Monday, April 25, 2016

Demand Response Demonstration Project Concludes with High Success Rate, National Award (Bonneville Power Administration)

(RICHLAND, WA) – Energy Northwest, its public utility partners, City of Richland, Cowlitz County Public Utility District, Pend Oreille County PUD together with the Bonneville Power Administration, successfully concluded an aggregated demand response demonstration project.

“The success of this pilot demonstrates the reliability and potential value of demand response to the region and our public power members,” said EN CEO Mark Reddemann. “This technology furthers our mission to provide regional ratepayers responsible energy solutions.”

Conceptually, demand response builds on the idea that while individual electrical loads are relatively small compared to the scale of a regional transmission grid, the coordinated decrease or increase of many loads at once may serve as a cost-effective alternative to building or purchasing the output of additional electric generating stations or transmission infrastructure, resulting in overall cost savings for Northwest ratepayers. During the trial project, participants successfully reduced energy usage in nearly 80 separate events.

For BPA, growing demands on the federal hydropower system, along with the increase of wind and other intermittent renewable generation in the region, has increased demand on BPA’s finite ability to provide balancing reserves to meet industry reliability standards.

“This was a groundbreaking project for demand response as a flexible, reliable resource that can support the federal power system," said Mark Gendron, BPA’s senior vice president for Power Services. “Energy Northwest has been a tremendous partner and its infrastructure as a DR aggregator has proven out.”

This month, the Peak Load Management Alliance, a national community of experts and practitioners who advance demand response, recognized the demonstration project as one of the nation’s best demand response programs, initiatives and achievements from 2015.

BPA and EN placed a pilot-scale 18-megawatt demand response resource in service last February. Pend Oreille County PUD and its customer Ponderay Newsprint Company joined in April, bringing the resource to its fully-subscribed 35-megawatt capacity.

During each test event, BPA, using AutoGrid’s Demand Response Optimization and Management System platform, sent a signal to EN’s Demand Response Aggregated Control System, which forwarded the signal to participants, such as Cowlitz County PUD, which serves North Pacific Paper Corporation, a large pulp and paper manufacturing facility in Longview, Wash.

After receiving the signal, each participant reduced electric power usage. To be considered a successful event, the load change had to be completed within 10 minutes and sustained for a given period of time. EN’s aggregated control system collected detailed metering information from each asset and reported total capacity response, or electricity use reduction, to BPA. At the end of an event, DRACS sent a terminating signal for the asset to resume normal operations. DRACS is hosted within Pacific Northwest National Laboratory’s Electricity Infrastructure Operations Center, a U.S. Department of Energy-funded incubator facility built and operated for such roles.
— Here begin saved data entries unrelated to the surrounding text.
/-- **The shared support `Λ_{2M}` is disjoint from the private supports** (all private sites have
norm `> 2M`). [cite: Nolin2008, §4.3 Lemma 13 (arXiv 0711.4948: Lemma 12)] -/
theorem disjoint_sharedE (hV : P.Valid) (hσ : σ.InRange P) (hadm : σ.AdmissibleE P) :
    Disjoint (triBall (2 * P.M)) (σ.Pfin P) ∧ Disjoint (triBall (2 * P.M)) (σ.Mfin P) := by
  obtain ⟨⟨hs, hk₀, hμ, hw1, hw2, he1, he2, hε1, hε2⟩, ⟨hrB1, hrB2, hrW1, hrW2, hnB, hnW⟩, ⟨hLB, hLW, hWB, hWW⟩,
    ⟨hM, hR₀, hR₀M, hn, hN, hN'⟩, ⟨hko1, hko2, hkc1, hkc2, hwo1, hwo2, hwc1, hwc2, hξo, hξc⟩,
    ⟨ha1, ha2, ha3, ha4, -, -, -, -⟩, -⟩ := eifacts hV hσ hadm
  have hs0 : 0 < P.s := by clear * - hs hk₀; omega
  have hN8 : 8 * ((P.N / 8 : ℕ) : ℤ) ≤ P.N ∧ (P.N : ℤ) ≤ 8 * ((P.N / 8 : ℕ) : ℤ) + 7 := by clear * - hs0; omega
  have hko4' : 4 * ((σ.ko P / 4 : ℕ) : ℤ) ≤ σ.ko P := by exact_mod_cast Nat.mul_div_le _ _
  have hkc4' : 4 * ((σ.kc P / 4 : ℕ) : ℤ) ≤ σ.kc P := by exact_mod_cast Nat.mul_div_le _ _
  have nw : 1 ≤ P.w := by clear * - hw1 hw2 hk₀; omega
  have nLo : σ.ko P + 1 ≤ P.LB - σ.ko P := by clear * - hLB hrB1 hko2 hμ hs hk₀; omega
  have nLc : σ.kc P + 1 ≤ P.LW - σ.kc P := by clear * - hLW hrW1 hkc2 hμ hs hk₀; omega
  have nfo : (σ.wo P : ℤ) + (σ.ko P / 4 : ℕ) + 2 * P.ε ≤ σ.ko P := by
    have : ((σ.ko P / 4 : ℕ) : ℤ) * 4 ≤ σ.ko P := by linarith
    clear * - this hwo2 hw1 hε1 hko1 hk₀; omega
  have nfc : (σ.wc P : ℤ) + (σ.kc P / 4 : ℕ) + 2 * P.ε ≤ σ.kc P := by
    have : ((σ.kc P / 4 : ℕ) : ℤ) * 4 ≤ σ.kc P := by linarith
    clear * - this hwc2 hw1 hε1 hkc1 hk₀; omega
  have nwwo : P.w ≤ σ.wo P := by exact_mod_cast hwo1
  have nwwc : P.w ≤ σ.wc P := by exact_mod_cast hwc1
  have nToL : -(2 * (P.M : ℤ)) ≤ σ.To P := by clear * - ha2 hR₀ hw1 hμ hk₀; omega
  have nTcL : -(2 * (P.M : ℤ)) ≤ σ.Tc P := by clear * - ha4 hR₀ hw1 hμ hk₀; omega
  have nToH : σ.To P + P.w + 2 * σ.ko P ≤ 0 := by clear * - ha1 hR₀ hw1 hko2 hμ hk₀; omega
  have nTcH : σ.Tc P + P.w + 2 * σ.kc P ≤ 0 := by clear * - ha3 hR₀ hw1 hkc2 hμ hk₀; omega
  have he2r : 2 * P.e ≤ P.rB := by clear * - he1 hrB1 hμ hk₀; omega
  have he2r' : 2 * P.e ≤ P.rW := by clear * - he1 hrW1 hμ hk₀; omega
  constructor
  · rw [Finset.disjoint_left]
    intro v hv hv'
    rw [mem_triBall_iff] at hv
    rcases mem_Pfin_cases hv' with hP | hP | hP | hP
    · have := (norm_of_mem_enearSet hσ.hio nw nLo nwwo nfo nToL nToH hP).1; clear * - hv this; omega
    · obtain ⟨T, hT, hvT⟩ := hP
      have := (triNorm_mem_of_mem_thinRing he2r (mem_of_mem_arc hT) hvT).1
      clear * - hv this hrB1 hμ hs he1 hk₀; omega
    · have := le_norm_of_mem_triStrip hP; clear * - hv this hrB1 he1 hμ hk₀; omega
    · have : v 0 ≤ triNorm v := le_triNorm_iff_lin.2 (Or.inl le_rfl)
      clear * - hv this hP hN hN8 hM hμ hk₀; omega
  · rw [Finset.disjoint_left]
    intro v hv hv'
    rw [mem_triBall_iff] at hv
    rcases mem_Mfin_cases hv' with hQ | hQ | hQ | hQ
    · have := (norm_of_mem_enearSet hσ.hic nw nLc nwwc nfc nTcL nTcH hQ).1; clear * - hv this; omega
    · obtain ⟨T, hT, hvT⟩ := hQ
      have := (triNorm_mem_of_mem_thinRing he2r' (mem_of_mem_arc hT) hvT).1
      rw [triNorm_neg] at this
      clear * - hv this hrW1 hμ hs he1 hk₀; omega
    · have := le_norm_of_mem_triStrip hQ; rw [triNorm_neg] at this; clear * - hv this hrW1 he1 hμ hk₀; omega
    · have : (-v) 0 ≤ triNorm v := by rw [← triNorm_neg]; exact le_triNorm_iff_lin.2 (Or.inl le_rfl)
      clear * - hv this hQ hN hN8 hM hμ hk₀; omega

end ESlot

end Literature.Probability.Percolation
Energy Northwest and its public utility partners continue to look for diverse electric loads from customers willing and able to reduce their electric demand on short notice. The participating public utilities that provide the customer loads for ongoing demand response resources are expected to include utility participants in Idaho, Oregon and Washington.


Energy Northwest and BPA will continue to evaluate the results from this project and, potentially, identify opportunities for further use of the pilot resources.